August 30, 2007 4:01 PM   Subscribe

A spider landed on me in Hawaii. It was very big (almost palm sized), and black with yellow and blue splotches on it. Is it poisonous?

I went on a horseback ride in Hawaii over a year ago. In particular, it was in Kona pretty much between North and South Kona by the Kealakekua Monument. As we walked along (obviously the horses did the walking), I enjoyed the flora and fauna of the Big Island. I saw spiders--big spiders. They were were big (not quite like a Buick), and black with yellow and blue splotches (UCLA colors). As we walked, I saw a spider descending on its thread. As I got closer, I thought, "That thing's going to land on me." And sure enough, it landed on my shoulder.

I felt a great sense of panic that can't even be described by using the word 'panic.' I thrashed, yelled (okay, screamed), and hit at the spider. I yelled, "Get it off me! Get it off me!" as well as a variety of expletives. I hit it off onto my leg. It crawled up my leg, and I kept hitting at it. It landed on the saddle, climbed up on my leg again, and I finally knocked it off. I lost my sunglasses during the struggle, but that's besides the point.

The trail guide asked what happened, and I told him a spider landed on me. I described it, and he said, "Oh, those? My little daughter plays with those. They're harmless."

So for a long time, I thought, "I'm such a dork. I wasn't in any danger." I recently told someone that story, and they said, "I don't know...Brightly colored spiders are usually brightly colored for a reason. You know, because they're poisonous and their colors are supposed to warn predators." We all feel pretty smart after watching the National Geographic channel, but maybe there was some truth to that.

I got to thinking that maybe the trail guide was saying that the spider was harmless to calm me down, and perhaps make me think I was over-reacting, when in fact I had been in grave danger. It wouldn't help business any if word got out that his horseback rides were potentially fatal.

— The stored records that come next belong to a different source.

/-!
# `OffTetraSectorKernel` (stmt-KontsevichZagierPeriods-10557) — line `odd-hyperbolic-ladder`
(skeleton v3), stub `stub_idealSpxClass`

Ideal simplices are standard inside the Kontsevich–Zagier calculus: in the paraboloid lift
`Ql p = (|p|², p₀, p₁, 1)` of the landed `FiveTermTransfer` (ideal point `w ↦ ℓ'(w) = (|w|², Re w, Im w, 1)`,
`∞ ↦ (1, 0, 0, 0)`; `Spx v = {p | 0 < p₂ ∧ ∀ a, 0 < det v · det (v[a := Ql p])}`), for four real-algebraic
null future rows `n` with `det ≠ 0` the ideal tetrahedron `Spx n` carries a representation with integrand
`t⁻³`, and every such representation is KZ-equivalent to `[ρ z]`, `z` algebraic with `Im z > 0` (the
statement allows `±[ρ z]`; `+` always suffices, the mirror being a change-of-variables move).
Proof (assembly of landed lemmas; the linear algebra is in `…StubIdealSpxClassAux.lean`):
* normal form (`nf_goal`): the rows `(ℓ'∞, ℓ'0, ℓ'1, ℓ'x)` span the prism `P 0 1 x` of the five-term
  transfer (`FiveTerm.stub_detDictionary`), on which `FiveTerm.stub_prismClass` (`a = 1`, `b = 0`)
  gives a representation congruent to `[ρ x]` (`Im x > 0`) or `[ρ x̄]` (`Im x < 0`); two
  representations with the same domain and integrand are congruent (`KZ.of_sub_of_mem_relations_of_eqOn`);
* vertex `∞` at position `0` (`goal_inf`): the similarity `z ↦ (z − w₁)/(w₂ − w₁)`
  (`IsometryMove.simil_transport` + covariance) normalises; `w₂ ≠ w₁`, `Im x ≠ 0` as
  `det v = (∏ cᵢ) · 2 Area(w₁, w₂, w₃)`;
* four finite vertices (`goal_fin`): translate `u₀` to `0` and invert (`IsometryMove.inversion_transport`;
  `J` sends `ℓ'(0) ↦ ℓ'(∞)`, `ℓ'(w) ↦ |w|² ℓ'(w⁻¹)`), then `goal_inf`;
* `stub_idealSpxClass`: rows with `n i 3 > 0` are `n i 3 • ℓ'(uᵢ)`, `uᵢ = (n i 1 + i n i 2)/n i 3`; a row
  with `n i 3 = 0` is `n i 0 • (1,0,0,0)` and unique (`det ≠ 0`); a transposition brings it to position `0`.

References: J. L. Dupont, C.-H. Sah, J. Pure Appl. Algebra 25 (1982), §3; M. Kontsevich, D. Zagier,
*Periods* (2001), §1.2.
-/

noncomputable section

open Set
open scoped ComplexConjugate
open Literature.NumberTheory.Transcendental
open Summit.KontsevichZagierPeriods.HyperbolicBloch.IsometryMove (simil_transport inversion_transport
  simil_image_subset inversion_image_subset inversion_inversion inversion_normSq_pos)

namespace Summit.KontsevichZagierPeriods.HyperbolicBloch.OffTetraSectorKernel

section Reduction

variable (Ql : (Fin 3 → ℝ) → Fin 4 → ℝ) (hQl : ∀ p, Ql p = ![p 0 ^ 2 + p 1 ^ 2 + p 2 ^ 2, p 0, p 1, 1])
  (Spx : (Fin 4 → Fin 4 → ℝ) → Set (Fin 3 → ℝ))
  (hSpx : ∀ v, Spx v = {p | 0 < p 2 ∧ ∀ a, 0 < (Matrix.of v).det * ((Matrix.of v).updateRow a (Ql p)).det})
  (hcov : ∀ (g : (Fin 3 → ℝ) → (Fin 3 → ℝ)) (M : Matrix (Fin 4) (Fin 4) ℝ) (c : (Fin 3 → ℝ) → ℝ), M.det ≠ 0 →
    (∀ p : Fin 3 → ℝ, 0 < p 2 → 0 < c p ∧ 0 < g p 2 ∧ Ql (g p) = c p • M.mulVec (Ql p)) →
    (∀ p' : Fin 3 → ℝ, 0 < p' 2 → ∃ p : Fin 3 → ℝ, 0 < p 2 ∧ g p = p') →
    ∀ v : Fin 4 → Fin 4 → ℝ, g '' Spx v = Spx (fun i => M.mulVec (v i)))
  (ρ : ℂ → KZ.IntegralRep 3)
  (hρ : ∀ z, IsAlgebraic ℚ z → 0 < z.im →
    (ρ z).domain = idealTetrahedron z ∧ EqOn (ρ z).integrand (fun p => 1 / p 2 ^ 3) (idealTetrahedron z))

include hQl hSpx hρ

/-- **Normal form.** The lifted simplex of the rows `(ℓ'∞, ℓ'0, ℓ'1, ℓ'x)` is the prism `P 0 1 x` of the
five-term transfer (`FiveTerm.stub_detDictionary`); by the prism move (`FiveTerm.stub_prismClass` with
`a = 1`, `b = 0`) it carries a representation with integrand `t⁻³`, and every such representation is
KZ-equivalent to `[ρ x]` (`Im x > 0`) or to `[ρ x̄]` (`Im x < 0`, the mirror being a move). [folklore] -/
theorem nf_goal {x : ℂ} (hx : IsAlgebraic ℚ x) (hx0 : x.im ≠ 0) :
    (∃ R : KZ.IntegralRep 3,
        R.domain = Spx ![![1, 0, 0, 0], ![0, 0, 0, 1], ![1, 1, 0, 1], ![Complex.normSq x, x.re, x.im, 1]] ∧
        EqOn R.integrand (fun p => 1 / p 2 ^ 3) R.domain) ∧
    (∀ R : KZ.IntegralRep 3,
        R.domain = Spx ![![1, 0, 0, 0], ![0, 0, 0, 1], ![1, 1, 0, 1], ![Complex.normSq x, x.re, x.im, 1]] →
        EqOn R.integrand (fun p => 1 / p 2 ^ 3) R.domain →
        ∃ z : ℂ, IsAlgebraic ℚ z ∧ 0 < z.im ∧ KZ.of R - KZ.of (ρ z) ∈ KZ.relations) := by
  -- the route's forms, as opaque functions pinned by their equations
  obtain ⟨L, hL⟩ : ∃ L : ℂ → ℂ → (Fin 3 → ℝ) → ℝ,
      ∀ u v p, L u v p = (v.re - u.re) * (p 1 - u.im) - (v.im - u.im) * (p 0 - u.re) :=
    ⟨_, fun _ _ _ => rfl⟩
  obtain ⟨S, hS⟩ : ∃ S : ℂ → ℂ → ℂ → (Fin 3 → ℝ) → ℝ, ∀ u v w p, S u v w p =
      (p 0 ^ 2 + p 1 ^ 2 + p 2 ^ 2) * (u.re * (v.im - w.im) - u.im * (v.re - w.re) + (v.re * w.im - v.im * w.re)) - p 0 * (Complex.normSq u * (v.im - w.im) - u.im * (Complex.normSq v - Complex.normSq w) + (Complex.normSq v * w.im - v.im * Complex.normSq w)) + p 1 * (Complex.normSq u * (v.re - w.re) - u.re * (Complex.normSq v - Complex.normSq w) + (Complex.normSq v * w.re - v.re * Complex.normSq w)) - (Complex.normSq u * (v.re * w.im - v.im * w.re) - u.re * (Complex.normSq v * w.im - v.im * Complex.normSq w) + u.im * (Complex.normSq v * w.re - v.re * Complex.normSq w)) :=
    ⟨_, fun _ _ _ _ => rfl⟩
  obtain ⟨P, hP⟩ : ∃ P : ℂ → ℂ → ℂ → Set (Fin 3 → ℝ), ∀ u v w, P u v w =
      {p | 0 < p 2 ∧ 0 < L u v ![w.re, w.im, 0] * L u v p ∧ 0 < L u v ![w.re, w.im, 0] * L v w p ∧
        0 < L u v ![w.re, w.im, 0] * L w u p ∧ 0 < L u v ![w.re, w.im, 0] * S u v w p} :=
    ⟨_, fun _ _ _ => rfl⟩
  obtain ⟨V5, hV5⟩ : ∃ V5 : Fin 5 → Fin 4 → ℝ, V5 = ![![1, 0, 0, 0], ![0, 0, 0, 1], ![1, 1, 0, 1],
      ![Complex.normSq x, x.re, x.im, 1], ![Complex.normSq 0, (0 : ℂ).re, (0 : ℂ).im, 1]] := ⟨_, rfl⟩
  have hM : (Matrix.of fun a b => V5 ((4 : Fin 5).succAbove a) b) =
      Matrix.of ![![1, 0, 0, 0], ![0, 0, 0, 1], ![1, 1, 0, 1], ![Complex.normSq x, x.re, x.im, 1]] := by
    rw [hV5]
    ext a b
    fin_cases a <;> fin_cases b <;> rfl
  -- the lifted simplex is the prism `P 0 1 x`
  have hset : Spx ![![1, 0, 0, 0], ![0, 0, 0, 1], ![1, 1, 0, 1], ![Complex.normSq x, x.re, x.im, 1]] =
      P 0 1 x := by
    ext p
    have h := (FiveTerm.stub_detDictionary L hL S hS P hP x 0 p V5 hV5 (Ql p) (hQl p)
      (fun j => (Matrix.of fun a b => V5 (j.succAbove a) b).det) (fun _ => rfl)
      (fun j a => ((Matrix.of fun a' b => V5 (j.succAbove a') b).updateRow a (Ql p)).det)
      (fun _ _ => rfl)).2.1
    rw [h, hSpx, hM]
    rfl
  -- the prism move
  obtain ⟨R, hRd, hRi, hR⟩ := FiveTerm.stub_prismClass L hL S hS P hP ρ hρ
    (fun z => if 0 < z.im then KZ.of (ρ z) else if z.im < 0 then -KZ.of (ρ (conj z)) else 0)
    (fun _ => rfl) (fun w => if 0 < w.im then 1 else if w.im < 0 then -1 else 0) (fun _ => rfl)
    1 0 x 1 x isAlgebraic_one isAlgebraic_zero hx one_ne_zero (by ring) (by ring)
  -- its class
  have hRclass : ∃ z : ℂ, IsAlgebraic ℚ z ∧ 0 < z.im ∧ KZ.of R - KZ.of (ρ z) ∈ KZ.relations := by
    rcases lt_or_lt_iff_ne.mpr hx0 with hneg | hpos
    · refine ⟨conj x, ?_, by simpa using hneg, ?_⟩
      · simpa using hx.algHom (starRingEnd ℂ).toRatAlgHom
      · have hn : ¬0 < x.im := not_lt.mpr hneg.le
        simp only [hn, if_false, hneg, if_true, neg_one_zsmul] at hR
        have e : KZ.of R - KZ.of (ρ (conj x)) = -KZ.of (ρ (conj x)) - -KZ.of R := by abel
        rw [e]
        exact hR
    · refine ⟨x, hx, hpos, ?_⟩
      simp only [hpos, if_true, one_zsmul] at hR
      have e : KZ.of R - KZ.of (ρ x) = -(KZ.of (ρ x) - KZ.of R) := by abel
      rw [e]
      exact neg_mem hR
  refine ⟨⟨R, hRd.trans hset.symm, hRi⟩, fun R' hR'd hR'i => ?_⟩
  obtain ⟨z, hz, hzi, hzR⟩ := hRclass
  have hcong : KZ.of R' - KZ.of R ∈ KZ.relations :=
    KZ.of_sub_of_mem_relations_of_eqOn (by rw [hRd, hR'd, hset]) fun p hp =>
      (hR'i hp).trans (hRi (by rw [hRd, ← hset, ← hR'd]; exact hp)).symm
  refine ⟨z, hz, hzi, ?_⟩
  have e : KZ.of R' - KZ.of (ρ z) = (KZ.of R' - KZ.of R) + (KZ.of R - KZ.of (ρ z)) := by abel
  rw [e]
  exact add_mem hcong hzR

include hcov

/-- **Vertex `∞` at position `0`.** For rows `v 0 = c₀ • (1,0,0,0)`, `v i = cᵢ • ℓ'(wᵢ)` (`i = 1,2,3`,
`cᵢ > 0`, `wᵢ` algebraic) with `det v ≠ 0`, the goal holds on `Spx v`: the similarity
`z ↦ (z - w₁)/(w₂ - w₁)` (well defined and with `Im x ≠ 0`, `x = (w₃ - w₁)/(w₂ - w₁)`, since
`det v = (∏ cᵢ) · ((w₂ - w₁) × (w₃ - w₁))`) carries `Spx v` onto the normal form. [folklore] -/
theorem goal_inf (v : Fin 4 → Fin 4 → ℝ) (c : Fin 4 → ℝ) (w : Fin 4 → ℂ)
    (hc : ∀ i, 0 < c i) (hw : ∀ i, IsAlgebraic ℚ (w i))
    (hv0 : v 0 = c 0 • ![(1 : ℝ), 0, 0, 0])
    (hv : ∀ i, i ≠ 0 → v i = c i • ![Complex.normSq (w i), (w i).re, (w i).im, 1])
    (hdet : (Matrix.of v).det ≠ 0) :
    (∃ R : KZ.IntegralRep 3, R.domain = Spx v ∧ EqOn R.integrand (fun p => 1 / p 2 ^ 3) R.domain) ∧
    (∀ R : KZ.IntegralRep 3, R.domain = Spx v → EqOn R.integrand (fun p => 1 / p 2 ^ 3) R.domain →
      ∃ z : ℂ, IsAlgebraic ℚ z ∧ 0 < z.im ∧ KZ.of R - KZ.of (ρ z) ∈ KZ.relations) := by
  -- the determinant: `∏ cᵢ` times twice the signed area of the triangle `(w 1, w 2, w 3)`
  have hdetv : (Matrix.of v).det = c 0 * c 1 * c 2 * c 3 *
      (((w 2).re - (w 1).re) * ((w 3).im - (w 1).im) - ((w 2).im - (w 1).im) * ((w 3).re - (w 1).re)) := by
    rw [Matrix.det_fin_four]
    simp [hv0, hv 1 (by decide), hv 2 (by decide), hv 3 (by decide)]
    ring
  have h21 : w 2 - w 1 ≠ 0 := by
    intro h
    apply hdet
    rw [hdetv, show w 2 = w 1 from sub_eq_zero.mp h]
    ring
  -- the normalising similarity `z ↦ (z - w 1) / (w 2 - w 1)`
  obtain ⟨α, hα_def⟩ : ∃ α : ℂ, α = (w 2 - w 1)⁻¹ := ⟨_, rfl⟩
  obtain ⟨β, hβ_def⟩ : ∃ β : ℂ, β = -((w 2 - w 1)⁻¹ * w 1) := ⟨_, rfl⟩
  obtain ⟨x, hx_def⟩ : ∃ x : ℂ, x = (w 3 - w 1) / (w 2 - w 1) := ⟨_, rfl⟩
  have hα0 : α ≠ 0 := hα_def ▸ inv_ne_zero h21
  have hαalg : IsAlgebraic ℚ α := hα_def ▸ ((hw 2).sub (hw 1)).inv
  have hβalg : IsAlgebraic ℚ β := hβ_def ▸ (((hw 2).sub (hw 1)).inv.mul (hw 1)).neg
  have hxalg : IsAlgebraic ℚ x := by
    rw [hx_def, div_eq_mul_inv]; exact ((hw 3).sub (hw 1)).mul ((hw 2).sub (hw 1)).inv
  have e1 : α * w 1 + β = 0 := by rw [hα_def, hβ_def]; ring
  have e2 : α * w 2 + β = 1 := by
    rw [hα_def, hβ_def, show (w 2 - w 1)⁻¹ * w 2 + -((w 2 - w 1)⁻¹ * w 1) = (w 2 - w 1)⁻¹ * (w 2 - w 1) by ring]
    exact inv_mul_cancel₀ h21
  have e3 : α * w 3 + β = x := by
    rw [hα_def, hβ_def, hx_def, div_eq_mul_inv]; ring
  have hxim : x.im ≠ 0 := by
    have hN : Complex.normSq (w 2 - w 1) ≠ 0 := (Complex.normSq_pos.mpr h21).ne'
    have him : x.im = (((w 2).re - (w 1).re) * ((w 3).im - (w 1).im) -
        ((w 2).im - (w 1).im) * ((w 3).re - (w 1).re)) / Complex.normSq (w 2 - w 1) := by
      rw [hx_def, Complex.div_im]
      simp only [Complex.sub_re, Complex.sub_im]
      field_simp
    rw [him]
    refine div_ne_zero ?_ hN
    intro h
    apply hdet
    rw [hdetv, h, mul_zero]
  -- the similarity, its inverse and its Lorentz matrix
  obtain ⟨S, hS⟩ : ∃ S : (Fin 3 → ℝ) → (Fin 3 → ℝ), ∀ p, S p = ![(α * (Complex.mk (p 0) (1 * p 1)) + β).re,
      (α * (Complex.mk (p 0) (1 * p 1)) + β).im, ‖α‖ * p 2] := ⟨_, fun _ => rfl⟩
  obtain ⟨S', hS'⟩ : ∃ S' : (Fin 3 → ℝ) → (Fin 3 → ℝ), ∀ p, S' p =
      ![(α⁻¹ * (Complex.mk (p 0) (1 * p 1)) + -(α⁻¹ * β)).re,
        (α⁻¹ * (Complex.mk (p 0) (1 * p 1)) + -(α⁻¹ * β)).im, ‖α⁻¹‖ * p 2] := ⟨_, fun _ => rfl⟩
  obtain ⟨M, hM⟩ : ∃ M : Matrix (Fin 4) (Fin 4) ℝ, M = !![α.re ^ 2 + α.im ^ 2, 2 * (α.re * β.re + α.im * β.im),
      2 * (α.re * β.im - α.im * β.re), β.re ^ 2 + β.im ^ 2; 0, α.re, -α.im, β.re; 0, α.im, α.re, β.im; 0, 0, 0, 1] :=
    ⟨_, rfl⟩
  have hN : 0 < α.re ^ 2 + α.im ^ 2 := by
    have h := Complex.normSq_pos.mpr hα0
    rw [Complex.normSq_apply] at h
    nlinarith [h]
  -- the image rows are a rescaling of the normal form
  have hrows : (fun i => M.mulVec (v i)) = fun i => (![c 0 * (α.re ^ 2 + α.im ^ 2), c 1, c 2, c 3] : Fin 4 → ℝ) i •
      (![![1, 0, 0, 0], ![0, 0, 0, 1], ![1, 1, 0, 1], ![Complex.normSq x, x.re, x.im, 1]] : Fin 4 → Fin 4 → ℝ) i := by
    have hr0 : M.mulVec (v 0) = (c 0 * (α.re ^ 2 + α.im ^ 2)) • ![(1 : ℝ), 0, 0, 0] := by
      rw [hv0, Matrix.mulVec_smul, simil_mulVec_inf α β M hM, smul_smul]
    have hr1 : M.mulVec (v 1) = c 1 • ![(0 : ℝ), 0, 0, 1] := by
      rw [hv 1 (by decide), Matrix.mulVec_smul, simil_mulVec_lift α β M hM, e1]
      simp
    have hr2 : M.mulVec (v 2) = c 2 • ![(1 : ℝ), 1, 0, 1] := by
      rw [hv 2 (by decide), Matrix.mulVec_smul, simil_mulVec_lift α β M hM, e2]
      simp
    have hr3 : M.mulVec (v 3) = c 3 • ![Complex.normSq x, x.re, x.im, 1] := by
      rw [hv 3 (by decide), Matrix.mulVec_smul, simil_mulVec_lift α β M hM, e3]
    funext i
    fin_cases i <;> simp [hr0, hr1, hr2, hr3]
  have hcpos : ∀ i, 0 < (![c 0 * (α.re ^ 2 + α.im ^ 2), c 1, c 2, c 3] : Fin 4 → ℝ) i := by
    intro i
    fin_cases i
    exacts [mul_pos (hc 0) hN, hc 1, hc 2, hc 3]
  have h1 : S '' Spx v = Spx ![![1, 0, 0, 0], ![0, 0, 0, 1], ![1, 1, 0, 1], ![Complex.normSq x, x.re, x.im, 1]] := by
    rw [simil_image Ql hQl Spx hcov β hα0 S hS M hM v, hrows, spx_smul_eq Ql Spx hSpx _ _ hcpos]
  have h2 : S' '' Spx ![![1, 0, 0, 0], ![0, 0, 0, 1], ![1, 1, 0, 1], ![Complex.normSq x, x.re, x.im, 1]] =
      Spx v := by
    rw [← h1, image_image]
    conv_rhs => rw [← image_id (Spx v)]
    exact image_congr fun p _ => (simil_inv_apply β hα0 S S' hS hS' p).1
  -- transport
  have hnf := nf_goal Ql hQl Spx hSpx ρ hρ hxalg hxim
  exact idealSpxAux_goal_transport ρ S S'
    (fun r hσ hint => (simil_transport hαalg hβalg hα0 (Or.inl rfl) S hS r hσ hint).2)
    (fun r hσ hint => (simil_transport hαalg.inv (hαalg.inv.mul hβalg).neg (inv_ne_zero hα0) (Or.inl rfl)
      S' hS' r hσ hint).1)
    _ _ (spx_subset Ql Spx hSpx v) (spx_subset Ql Spx hSpx _) h1 h2 hnf.1 hnf.2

So based on what happened and the description of the spider, can you help me figure out what kind of spider it was and if I was about to die?
posted by rybreadmed to Pets & Animals (16 answers total) 1 user marked this as a favorite
 
This spider is harless.
posted by Crotalus at 4:12 PM on August 30, 2007


No. You probably saw a Nephila or an Argiope, and theyre brightly coloured because current thinking indicates that the colours actually attract prey to the web. Maybe you would have died of a panic attack and/or falling off your horse.
posted by dhruva at 4:17 PM on August 30, 2007


Is it the one near the bottom of this page, in the 02/05/2004 post? (To find the one I'm talking about, search for the word "Hawaii.")
posted by The World Famous at 4:18 PM on August 30, 2007


Hawaii has cane spiders and banana spiders, as well as brown recluse and black widows. Black widow spiders are not large and have a red distinct hourglass marking on their backs. Brown recluse spiders are, as their name implies, not at all ostentatious in coloring or appearance. Cane spiders are large, but light brown.

It seems, then, that you might have been bitten by a banana spider (also called a writhing spider). They are large and black with bright yellow blotchy coloring. I have not heard of the bluish coloration, however.

If it were a banana spider, it would not be the Central and South American variety, which ARE poisonous. As for the Hawaiian (North American) variety, they look alarming, but their bite, for anyone who does not have an allergic reaction to spider bites, is no worse than a bee sting. They actually have a small amount of venom similar to that of a black widow, but it is very diluted in comparison, so that it is virtually harmless to humans.

The best pic I could find of a banana spider is on this website.
posted by misha at 4:20 PM on August 30, 2007


looks like there aren't any poisonous spiders in HI that match your description, according to the following:

In Hawaii, we are fortunate to have only a few arthropod bites and stings that are of a medical concern. An arthropod may bite with the use of mandibles or inflict a wound from a stinger. In Hawaii, arthropod bites can occur from mosquitoes, flies, fleas, ants, lice, centipedes, beetles, roaches, and spiders. These arthropod bites are rarely serious except for a few notable arthropods such as the brown violin spider and the black widow spider because of the toxicity contained in their venomous bite. Although bites from these spiders can be serious, they are not as frequent as the bites that occur from mosquitoes, ants, fleas and flies.
posted by buka at 4:22 PM on August 30, 2007


So it seems to be exactly as I originally thought: I'm a weenie and panicked for nothing.
posted by rybreadmed at 4:43 PM on August 30, 2007


Nah: it's an instinctive reaction.
posted by dhruva at 5:56 PM on August 30, 2007


Thank you for posting this. Now I know I never want to go to Hawaii.

Ever.
posted by konolia at 6:11 PM on August 30, 2007 [3 favorites]


Fear of spiders is much more likely to kill or maim you than spiders are (consider the freeway driving + spider drops from sunshade scenario). It's worth fixing.
posted by flabdablet at 10:07 PM on August 30, 2007


Are you dead yet?
posted by rcavett at 10:49 PM on August 30, 2007


This spider is harless.

Yep. Completely devoid of har.
posted by davejay at 11:39 PM on August 30, 2007 [1 favorite]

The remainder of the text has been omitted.